En Casablanca, de Michael Curtiz, desde el principio hasta el final contiene todo un repertorio de frases que parecen quedar flotando, enigmáticas, sobre los espectadores. Durante la famosa despedida de la pareja protagonista se escucha esta perla inmarchitable: Humphrey Bogart: «Si ese avión deja el suelo y tú no estás en él, te arrepentirás.

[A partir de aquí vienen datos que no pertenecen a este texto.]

-- `LiFarZeroTail` holds: proved by `Summit.RiemannHypothesis.RiemannHypothesis.Theorems.LiTheory.liFarZeroTail_proof` @ 7c59fe010a3b (its module imports this route file, so no `_holds` link can be stated here).

/-- item stmt-RiemannHypothesis-19471 · assembly · rank 1 · closed · proved by Summit.RiemannHypothesis.RiemannHypothesis.Theorems.LiTheory.assembly_proof @ 7c59fe010a3b (prover) · by planner
sources: BrownLiCriterion2005, Li1997
[assembly] LiBoxSplit → LiWindowLowerBound → LiFarZeroTail → LiHeightBudget → the rung leaf
LiHeightLawQuadratic (provable now; proof supplied in HOME/theory/route/AssemblyProof.lean). -/
@[route_item "route-RiemannHypothesis-LiCoefficients", crux]
def Assembly : Prop :=
  LiBoxSplit → LiWindowLowerBound → LiFarZeroTail → LiHeightBudget → Summit.RiemannHypothesis.RiemannHypothesis.Theorems.LiTheory.LiHeightLawQuadratic

-- `Assembly` holds: proved by `Summit.RiemannHypothesis.RiemannHypothesis.Theorems.LiTheory.assembly_proof` @ 7c59fe010a3b (its module imports this route file, so no `_holds` link can be stated here).

/-! D-0027 §2.1 — DECIDING THEOREM (planner-authored via `route open/edit --closes-file`; by planner-rh-li-theory-g4-0 2026-08-25T21:47:56Z) — ARCHIVED: route closed (proved) 2026-08-26T11:49:22Z; kept so importers keep building:
its hypotheses are this route's items and its conclusion the registered leaf `Summit.RiemannHypothesis.RiemannHypothesis.Theorems.LiTheory.LiHeightLawQuadratic` (rung L-P(P1), D-0061) (glue_lint), and it elaborates with this file. -/

-- glue.lean — DECIDING THEOREM of route LiCoefficients (D-0027 §2.1; R5 shape, D-0061: concludes the RUNG LEAF
-- `Summit.RiemannHypothesis.RiemannHypothesis.Theorems.LiTheory.LiHeightLawQuadratic` BY NAME).
-- Hypotheses = the three crux decls + the support LiFarZeroTail (PROVED in tree: `LiTheory.liFarZeroTail_bound`) + the
-- provable-now Assembly item; every binder is consumed (BC1: 5 binders, 3 open cruxes; BC6 clean).
@[closes "route-RiemannHypothesis-LiCoefficients"] theorem closes (h5 : LiBoxSplit) (h4 : LiWindowLowerBound) (h3 : LiFarZeroTail) (h6 : LiHeightBudget)
    (hA : Assembly) :
    Summit.RiemannHypothesis.RiemannHypothesis.Theorems.LiTheory.LiHeightLawQuadratic :=
  hA h5 h4 h3 h6

end Summit.RiemannHypothesis.RiemannHypothesis.Theses.LiCoefficients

Quizá no hoy, quizá no mañana, pero pronto, y por el resto de tu vida». Ingrid Bergman: «Pero Rick, ¿qué pasará con nosotros?». H. Bogart: «Siempre nos quedará París». Al igual que en otro gran clásico, como El profesor chiflado (1963), parodia de Jerry Lewis sobre Doctor Jeckyl y Mr. Hyde, de Stevenson, donde se filtra esta agudísima conversación: J. Lewis: «Cuando uno es genial y lo sabe, como es mi caso, no hay que andarse con rodeos, nena. ¿A que estás loca por mí?». Stella Stevens: «Siempre he dicho que amarse a sí mismo es el comienzo de un amor que dura toda una vida. Estoy segura de que serás muy feliz contigo mismo».